What is Observability? Metrics, Logs & Traces Explained

The short answer

Observability is the ability to understand the internal state of a system by examining its external outputs. In software engineering, those outputs are primarily metrics, logs, and traces — often called the three pillars of observability.

A system is observable if you can answer the question "what is happening and why?" without deploying new code or adding new instrumentation after something goes wrong.

Observability vs monitoring

Monitoring tells you when something is wrong. Observability tells you why. Monitoring is about checking known failure modes against predefined thresholds. Observability is about having enough data to investigate unknown failure modes — failures you did not anticipate when you set up your dashboards.

In simple systems, monitoring is sufficient. In distributed systems with many services, databases, queues, and third-party dependencies, monitoring alone leaves too many blind spots. Observability fills those gaps.

Key distinction: Monitoring is reactive — you define what to watch for. Observability is exploratory — you have enough data to answer questions you did not think to ask in advance.

The three pillars

Metrics

Metrics are numeric measurements collected at regular intervals: CPU usage, request rate, error rate, latency percentiles. They are efficient to store and easy to alert on, but they aggregate information — a spike in p99 latency tells you something is slow, not which requests or why.

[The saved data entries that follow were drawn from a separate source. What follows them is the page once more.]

import Mathlib.MeasureTheory.Integral.Pi
import Mathlib.MeasureTheory.Integral.DominatedConvergence
import Mathlib.Analysis.SpecialFunctions.Integrals.Basic
import Mathlib.Analysis.SpecialFunctions.Complex.Circle
import Mathlib.MeasureTheory.Integral.IntervalIntegral.Basic
import Mathlib.Tactic
import HarnessLib

/-!
# Coefficients of an absolutely convergent multiple Fourier series are bounded by its sup on the torus

The multivariable Cauchy estimate in the form used by Calegari–Dimitrov–Tang for the Cauchy bound
on the leading coefficient of the auxiliary function (arXiv:2408.15403, §6.5.3 eqs. (6.21)–(6.22);
arXiv:2109.09040, §2.5 eq. (CauchyBound)): writing the coefficient as a torus integral,
`[𝐳^𝛎₀] H = ∫_{𝕋^d} H(𝐳) 𝐳^{−𝛎₀} μ_Haar(𝐳)`, and "estimating the integrand pointwise by the
supremum" gives `|[𝐳^𝛎₀] H| ≤ sup_{𝕋^d} |H|`. We prove this for every multiple Fourier /
power series `H(e(𝛉)) = Σ_𝛎 a_𝛎 e(𝛎·𝛉)` with absolutely summable coefficients (which covers
functions holomorphic on a neighbourhood of the closed unit polydisc and finite sums of products
of one-variable such functions, the case of CDT): orthogonality of characters on `[0,1]^d`
(`integral_echar`), the coefficient formula (`coeff_eq_integral`) and the bound
(`norm_coeff_le_of_bound`).

No named facts.

## References

* [CalegariDimitrovTang2024] arXiv:2408.15403, §6.5.3 eqs. (6.21)–(6.22).
* [CalegariDimitrovTang2025] arXiv:2109.09040, §2.5 (the Cauchy upper bound).
-/

noncomputable section

open MeasureTheory Set Complex

namespace Literature.Analysis.Fourier

namespace TorusCoeff

variable {d : ℕ}

/-- The uniform probability measure on `[0,1)^d` (the torus `𝕋^d` in angular coordinates).
[folklore] -/
def cube (d : ℕ) : Measure (Fin d → ℝ) :=
  Measure.pi fun _ : Fin d => (volume.restrict (Ico (0 : ℝ) 1))

/-- `volume|[0,1)` is a probability measure. [folklore] -/
instance : IsProbabilityMeasure (volume.restrict (Ico (0 : ℝ) 1)) := ⟨by simp [Real.volume_Ico]⟩

/-- The cube measure is a probability measure. [folklore] -/
instance (d : ℕ) : IsProbabilityMeasure (cube d) := by unfold cube; infer_instance

/-- The character `e(𝐤·𝛉) = Π_s exp(2πi k_s θ_s)` (`𝐤 ∈ ℤ^d`). [folklore] -/
def echar (k : Fin d → ℤ) (θ : Fin d → ℝ) : ℂ := ∏ s, Complex.exp (2 * Real.pi * I * k s * θ s)

/-- `|e(𝐤·𝛉)| = 1`. [folklore] -/
theorem norm_echar (k : Fin d → ℤ) (θ : Fin d → ℝ) : ‖echar k θ‖ = 1 := by
  unfold echar
  rw [norm_prod]
  refine Finset.prod_eq_one fun s _ => ?_
  rw [show (2 * Real.pi * I * k s * θ s : ℂ) = ((2 * Real.pi * k s * θ s : ℝ) : ℂ) * I by push_cast; ring]
  exact Complex.norm_exp_ofReal_mul_I _

/-- `echar` is continuous, hence measurable. [folklore] -/
theorem continuous_echar (k : Fin d → ℤ) : Continuous (echar k) := by
  unfold echar
  refine continuous_finsetProd _ fun s _ => ?_
  exact Complex.continuous_exp.comp (continuous_const.mul (Complex.continuous_ofReal.comp (continuous_apply s)))

/-- One-dimensional orthogonality: `∫₀¹ e(kθ) dθ = [k = 0]`. [folklore] -/
theorem integral_exp_int (k : ℤ) :
    ∫ θ in Ico (0 : ℝ) 1, Complex.exp (2 * Real.pi * I * k * θ) = if k = 0 then 1 else 0 := by
  rw [integral_Ico_eq_integral_Ioc, ← intervalIntegral.integral_of_le zero_le_one]
  split_ifs with hk
  · subst hk; simp
  · have hc : (2 * Real.pi * I * k : ℂ) ≠ 0 := by
      have : (k : ℂ) ≠ 0 := by exact_mod_cast hk
      have hπ : (Real.pi : ℂ) ≠ 0 := by exact_mod_cast Real.pi_ne_zero
      simp [hπ, Complex.I_ne_zero, this]
    rw [integral_exp_mul_complex hc]
    have h1 : Complex.exp (2 * Real.pi * I * k * (1 : ℝ)) = 1 := by
      rw [show (2 * Real.pi * I * k * ((1 : ℝ) : ℂ) : ℂ) = (k : ℂ) * (2 * Real.pi * I) by push_cast; ring]
      exact Complex.exp_int_mul_two_pi_mul_I k
    have h0 : Complex.exp (2 * Real.pi * I * k * (0 : ℝ)) = 1 := by simp
    rw [h1, h0, sub_self, zero_div]

/-- **Orthogonality of characters on `[0,1)^d`**: `∫ e(𝐤·𝛉) d𝛉 = [𝐤 = 0]`. [folklore] -/
theorem integral_echar (k : Fin d → ℤ) : ∫ θ, echar k θ ∂(cube d) = if k = 0 then 1 else 0 := by
  unfold echar cube
  rw [integral_fintype_prod_eq_prod (fun s (x : ℝ) => Complex.exp (2 * Real.pi * I * k s * x))]
  simp_rw [integral_exp_int]
  split_ifs with hk
  · subst hk; simp
  · obtain ⟨s, hs⟩ : ∃ s, k s ≠ 0 := by
      by_contra h; push Not at h; exact hk (funext h)
    exact Finset.prod_eq_zero (Finset.mem_univ s) (if_neg hs)

/-- The multiple Fourier series `H(𝛉) = Σ_𝛎 a_𝛎 e(𝛎·𝛉)` of an absolutely summable coefficient
family indexed by `ℕ^d` (a multivariate power series restricted to the torus). [folklore] -/
def fseries (a : (Fin d → ℕ) → ℂ) (θ : Fin d → ℝ) : ℂ := ∑' ν, a ν * echar (fun s => (ν s : ℤ)) θ

/-- **Coefficient formula**: `a_{𝛎₀} = ∫_{[0,1)^d} H(𝛉) e(−𝛎₀·𝛉) d𝛉` for absolutely summable `a`.
[cite: CalegariDimitrovTang2024, §6.5.3 eq. (6.21)] -/
theorem coeff_eq_integral (a : (Fin d → ℕ) → ℂ) (ha : Summable fun ν => ‖a ν‖) (ν₀ : Fin d → ℕ) :
    a ν₀ = ∫ θ, fseries a θ * echar (fun s => -(ν₀ s : ℤ)) θ ∂(cube d) := by
  have hmul : ∀ θ, fseries a θ * echar (fun s => -(ν₀ s : ℤ)) θ =
      ∑' ν, a ν * echar (fun s => (ν s : ℤ) - ν₀ s) θ := by
    intro θ
    rw [fseries, ← tsum_mul_right]
    refine tsum_congr fun ν => ?_
    rw [mul_assoc]
    congr 1
    unfold echar
    rw [← Finset.prod_mul_distrib]
    refine Finset.prod_congr rfl fun s _ => ?_
    rw [← Complex.exp_add]
    congr 1
    push_cast; ring
  simp_rw [hmul]
  -- swap sum and integral
  have hint : ∀ ν, Integrable (fun θ => a ν * echar (fun s => (ν s : ℤ) - ν₀ s) θ) (cube d) := by
    intro ν
    refine (Integrable.const_mul ?_ _)
    refine ⟨(continuous_echar _).aestronglyMeasurable, ?_⟩
    exact HasFiniteIntegral.of_bounded (C := 1) (ae_of_all _ fun θ => (norm_echar _ θ).le)
  have hsum : Summable fun ν => ∫ θ, ‖a ν * echar (fun s => (ν s : ℤ) - ν₀ s) θ‖ ∂(cube d) := by
    refine ha.congr fun ν => ?_
    simp_rw [norm_mul, norm_echar, mul_one]
    rw [integral_const, probReal_univ, one_smul]
  rw [← integral_tsum_of_summable_integral_norm hint hsum]
  simp_rw [integral_const_mul, integral_echar]
  rw [tsum_eq_single ν₀]
  · rw [if_pos (by funext s; simp), mul_one]
  · intro ν hν
    rw [if_neg, mul_zero]
    intro h
    apply hν
    funext s
    have := congrFun h s
    simp only [Pi.zero_apply, sub_eq_zero, Nat.cast_inj] at this
    exact this

/-- **The Cauchy estimate on the torus**: if `|H| ≤ B` on the torus then every coefficient has
`|a_{𝛎₀}| ≤ B`. [cite: CalegariDimitrovTang2024, §6.5.3 eq. (6.22) ("estimating the latter
integrand pointwise by the supremum"); CalegariDimitrovTang2025, §2.5 eq. (CauchyBound)] -/
theorem norm_coeff_le_of_bound (a : (Fin d → ℕ) → ℂ) (ha : Summable fun ν => ‖a ν‖) (ν₀ : Fin d → ℕ)
    {B : ℝ} (hB : ∀ θ : Fin d → ℝ, (∀ s, θ s ∈ Ico (0 : ℝ) 1) → ‖fseries a θ‖ ≤ B) :
    ‖a ν₀‖ ≤ B := by
  rw [coeff_eq_integral a ha ν₀]
  have hB0 : 0 ≤ B := by
    have := hB (fun _ => 0) fun _ => ⟨le_rfl, zero_lt_one⟩
    exact (norm_nonneg _).trans this
  refine (norm_integral_le_integral_norm _).trans ?_
  have hae : ∀ᵐ θ ∂(cube d), ‖fseries a θ * echar (fun s => -(ν₀ s : ℤ)) θ‖ ≤ B := by
    have hmem : ∀ᵐ θ ∂(cube d), ∀ s, θ s ∈ Ico (0 : ℝ) 1 := by
      have hS : (cube d) (Set.pi Set.univ fun _ : Fin d => Ico (0 : ℝ) 1) = 1 := by
        unfold cube
        rw [Measure.pi_pi]
        simp [Measure.restrict_apply measurableSet_Ico, Real.volume_Ico]
      have hcompl : (cube d) (Set.pi Set.univ fun _ : Fin d => Ico (0 : ℝ) 1)ᶜ = 0 := by
        rw [measure_compl (MeasurableSet.univ_pi fun _ => measurableSet_Ico) (measure_ne_top _ _), hS,
          measure_univ, tsub_self]
      rw [ae_iff]
      refine measure_mono_null (fun θ hθ => ?_) hcompl
      simp only [Set.mem_setOf_eq, not_forall] at hθ
      simp only [Set.mem_compl_iff, Set.mem_pi, Set.mem_univ, true_implies, not_forall]
      exact hθ
    filter_upwards [hmem] with θ hθ
    rw [norm_mul, norm_echar, mul_one]
    exact hB θ hθ
  calc ∫ θ, ‖fseries a θ * echar (fun s => -(ν₀ s : ℤ)) θ‖ ∂(cube d) ≤ ∫ _θ, B ∂(cube d) :=
        integral_mono_of_nonneg (ae_of_all _ fun θ => norm_nonneg _) (integrable_const B) hae
    _ = B := by rw [integral_const, probReal_univ, one_smul]

end TorusCoeff

end Literature.Analysis.Fourier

Common metric formats: Prometheus exposition format, StatsD, OpenTelemetry metrics.

Logs

Logs are timestamped records of discrete events. They contain rich context — request IDs, user IDs, error messages, stack traces — that metrics cannot capture. Logs are essential for debugging specific incidents but are expensive to store and slow to query at scale.

Structured logging (JSON rather than plain text) is now standard practice because it makes logs searchable and parseable by log aggregation platforms.

Traces

Traces follow a single request as it flows through a distributed system — from the user's browser through the API gateway, across multiple microservices, to the database and back. Each step is a "span" with its own timing and metadata. Together they form a trace that shows exactly where time was spent and where errors occurred.

Traces are the newest of the three pillars and the hardest to instrument, but they are the most powerful tool for diagnosing latency problems in microservice architectures.

OpenTelemetry

OpenTelemetry (OTel) is an open-source observability framework that provides standardized APIs, SDKs, and tooling for collecting metrics, logs, and traces. It is now the default instrumentation standard for most new systems, supported natively by Datadog, Grafana, Honeycomb, New Relic, and most other observability platforms.

Using OpenTelemetry means your instrumentation is vendor-neutral — you can switch backends without re-instrumenting your code.

Observability in practice

Achieving good observability is an iterative process. Most teams start with basic metrics and logging, add tracing when microservices make debugging too painful, and gradually improve the quality and coverage of their instrumentation based on what they actually need during incidents.

The most important question is not "do we have observability?" but "can we answer questions about our system's behavior when something goes wrong?"